- **Work instructions**
Lines after the one containing "# SUFFICES for" are to be omitted; print exactly each line from the start of the records up to and including it.

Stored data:
------------------------

import Summits.BirchSwinnertonDyer.BirchSwinnertonDyer.Theorems.ByReductionTypeAtTwoAdditiveKatoTransportPrintExact
import Literature.NumberTheory.EllipticCurves.Kato2004.IwasawaInvolutionTwistSelmerProofs
import HarnessLib

/-!
# Route ByReductionTypeAtTwo, crux `AdditiveRankZeroAtTwo` (stmt-BirchSwinnertonDyer-19098) — the PRINT-EXACT typed input
# SUFFICES for the key-`γ` conclusion: `ℓ_𝔮(X(W/ℚ_∞)) ≤ ℓ_𝔮(Λ/(L̃))` at EVERY height-one `𝔮 ∌ 2` for the tree's key-`γ` dual
# Selmer datum, from `KatoOddBranchInputsAtTwoNegOneSplitTwistPrintExact` (key `γ⁻¹`) by the `ι`-twist of dual Selmer data
# (`Kato2004.selmerDualData_exists_involTwist`, ticket T-TWIST-SEL-1) and the functional equation (theorems only)

Seat `bsd-2adic-addL2x` GEN 16 (sequel of `…PrintExact.lean` p683821; pen RC-364 (1) AP4). With this file the cell may price the
(−1)-block with the PRINT-EXACT input (the species of `Kato2004.exists_multDivisibilityInputs_split_contra` at `2`) in place of
the key-`γ` input `KatoOddBranchInputsAtTwoNegOneSplitTwist` (the species of K11b, «stronger than print by ι as a package»):
the END statement for the key-`γ` datum follows from the key-`γ⁻¹` door `lengthAt_selmerDualContra_le_of_oddBranchInputsPrintExact`
applied at `ι𝔮`, the transport of lengths `ℓ_𝔮(D.X) = ℓ_{ι𝔮}(D'.X)` (`Kato2004.selmerDualData_lengthAt_eq_inv`), of finite
generation and of Greenberg's symmetry between the keys (`…_finite_inv`, `…_map_invol_charIdeal_iff_inv`), and the symmetry
`ℓ_𝔮(Λ/(L̃)) = ℓ_{ι𝔮}(Λ/(L̃))` (functional equation, `Kato2004.lengthAt_quotient_span_eq_comap_invol_of_map_invol_span_eq`).
HONEST FRAMING (cell `bsd-2adic`, D-0036/D-0054): theorems CONDITIONAL on named inputs; types-the-object-of; closes none; nothing
booked; BSD is not proved by any of this.

References: [Kato2004Asterisque] Thm. 12.4 (2), 12.5 (3) with (12.5.1), §17.3, §17.13; [Greenberg1989] pp. 101–102 (`S^ι`);
[GreenbergLNM1716] Thm. 1.14, §1 p. 60; [MazurTateTeitelbaum1986Invent] §I.17.
-/

set_option autoImplicit false
-- the summit's namespace `Summit.BirchSwinnertonDyer.BirchSwinnertonDyer` (Sub = Summit) trips `dupNamespace`
set_option linter.dupNamespace false

noncomputable section

open scoped Classical MatrixGroups ModularForm

open Field CongruenceSubgroup WeierstrassCurve Literature.NumberTheory.EllipticCurves
  Literature.NumberTheory.EllipticCurves.ModularForms Literature.NumberTheory.EllipticCurves.IwasawaAlgebra
  Literature.NumberTheory.EllipticCurves.Module

namespace Summit.BirchSwinnertonDyer.BirchSwinnertonDyer.Theorems.AddKatoTwo

/-- **Kato's divisibility `ℓ_𝔮(X(W/ℚ_∞)) ≤ ℓ_𝔮(Λ/(L̃))` at EVERY height-one `𝔮 ∌ 2` for the KEY-`γ` dual Selmer datum of `W`
(additive at `2`, `W^{(−1)}` split multiplicative, `W[2]` irreducible), from the PRINT-EXACT typed input**
`KatoOddBranchInputsAtTwoNegOneSplitTwistPrintExact` (key `γ⁻¹`), `Kato2004.thm12_4`, `ι(char D.X) = char D.X` (Greenberg 1.14 ×2
+ twist decomposition, T20 (a); transported to the key-`γ⁻¹` twist by `Kato2004.selmerDualData_map_invol_charIdeal_iff_inv`)
and `(ι L̃) = (L̃)` (T20 (d)). Proof: twist `D` to a key-`γ⁻¹` datum `D'` (`Kato2004.selmerDualData_exists_involTwist`), apply the
key-`γ⁻¹` door at `ι𝔮`, and transport back (`ℓ_𝔮(D.X) = ℓ_{ι𝔮}(D'.X)`, functional equation).
[cite: Kato2004Asterisque, Thm. 12.4 (2) (p. 221), Thm. 12.5 (3) and (12.5.1) (p. 222), §17.3 (p. 273), §17.13 (pp. 279–280)]
[cite: Greenberg1989, pp. 101–102 (S^ι)] [cite: GreenbergLNM1716, Thm. 1.14 (p. 68)] [cite: MazurTateTeitelbaum1986Invent, §I.17] -/
theorem lengthAt_selmerDual_le_of_oddBranchInputsPrintExact (h12 : Kato2004.thm12_4)
    (hPE : KatoOddBranchInputsAtTwoNegOneSplitTwistPrintExact)
    (W : WeierstrassCurve ℚ) [W.IsElliptic] [W.IsGloballyMinimal] [ContinuousSMul ℤ_[2] (W.tateModule 2)]
    {N : ℕ} [NeZero N] (f : CuspForm (Gamma0 N) 2) (κ : ZpExtension ℚ 2) (γ : absoluteGaloisGroup ℚ)
    (hsp : (W.quadraticTwist (-1)).HasSplitMultiplicativeReductionAtPrime 2)
    (hirr : W.HasIrreducibleModPGaloisRep 2) (hκ : κ.IsCyclotomic) (hγ : κ.IsTopGenerator γ)
    (hγ' : IsCyclotomicVariable 2 γ) (hf : IsNewformOf (W.quadraticTwist (-1)) f)
    (I : Kato2004.IwasawaH1Data W 2 κ γ) (D : W.SelmerDualData κ γ) [Module.Finite (IwasawaAlgebra 2) D.X]
    (hXι : (charIdeal (IwasawaAlgebra 2) D.X).map (invol 2).toRingHom = charIdeal (IwasawaAlgebra 2) D.X)
    (Lt : IwasawaAlgebra 2) (m : ℕ)
    (hLt : iwasawaToPowerSeries 2 Lt =
      PowerSeries.C ((2 : ℚ_[2]) ^ m) * padicLFunctionMinusBranchMult f (1 : ℚ_[2]) 1)
    (hLt0 : Lt ≠ 0) (hLtι : (Ideal.span {Lt}).map (invol 2).toRingHom = Ideal.span {Lt})
    (𝔮 : PrimeSpectrum (IwasawaAlgebra 2)) (h𝔮 : 𝔮.asIdeal.height = 1)
    (hp𝔮 : PowerSeries.C (2 : ℤ_[2]) ∉ 𝔮.asIdeal) :
    lengthAt (IwasawaAlgebra 2) D.X 𝔮 ≤
      lengthAt (IwasawaAlgebra 2) (IwasawaAlgebra 2 ⧸ Ideal.span {Lt}) 𝔮 := by
  haveI : Fact (Nat.Prime 2) := ⟨Nat.prime_two⟩
  -- the key-`γ⁻¹` twist of `D`
  obtain ⟨D', e, he, -⟩ := Kato2004.selmerDualData_exists_involTwist (mul_inv_cancel γ) D
  haveI : Module.Finite (IwasawaAlgebra 2) D'.X := Kato2004.selmerDualData_finite_inv D D'
  have hX'ι : (charIdeal (IwasawaAlgebra 2) D'.X).map (invol 2).toRingHom = charIdeal (IwasawaAlgebra 2) D'.X :=
    (Kato2004.selmerDualData_map_invol_charIdeal_iff_inv D D').mp hXι
  -- the conjugate prime
  set 𝔮' := PrimeSpectrum.comap (invol 2).toRingHom 𝔮 with h𝔮'def
  have h𝔮' : 𝔮'.asIdeal.height = 1 := by rw [h𝔮'def, Kato2004.height_comap_invol]; exact h𝔮
  have hp𝔮' : PowerSeries.C (2 : ℤ_[2]) ∉ 𝔮'.asIdeal := by
    intro h
    apply hp𝔮
    rw [h𝔮'def, PrimeSpectrum.comap_asIdeal, Ideal.mem_comap] at h
    change invol 2 (PowerSeries.C (2 : ℤ_[2])) ∈ 𝔮.asIdeal at h
    rwa [invol_C] at h
  -- the key-`γ⁻¹` door at `ι𝔮`
  have hA := lengthAt_selmerDualContra_le_of_oddBranchInputsPrintExact h12 hPE W f κ γ hsp hirr hκ hγ hγ' hf I D' hX'ι
    Lt m hLt hLt0 hLtι 𝔮' h𝔮' hp𝔮'
  -- transport back to key `γ` at `𝔮`
  rw [Kato2004.selmerDualData_lengthAt_eq_inv D D' 𝔮,
    Kato2004.lengthAt_quotient_span_eq_comap_invol_of_map_invol_span_eq hLtι 𝔮]
  exact hA

end Summit.BirchSwinnertonDyer.BirchSwinnertonDyer.Theorems.AddKatoTwo

end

------------------------

- **Problem solution**
import Summits.BirchSwinnertonDyer.BirchSwinnertonDyer.Theorems.ByReductionTypeAtTwoAdditiveKatoTransportPrintExact
import Literature.NumberTheory.EllipticCurves.Kato2004.IwasawaInvolutionTwistSelmerProofs
import HarnessLib

/-!
# Route ByReductionTypeAtTwo, crux `AdditiveRankZeroAtTwo` (stmt-BirchSwinnertonDyer-19098) — the PRINT-EXACT typed input
# SUFFICES for the key-`γ` conclusion: `ℓ_𝔮(X(W/ℚ_∞)) ≤ ℓ_𝔮(Λ/(L̃))` at EVERY height-one `𝔮 ∌ 2` for the tree's key-`γ` dual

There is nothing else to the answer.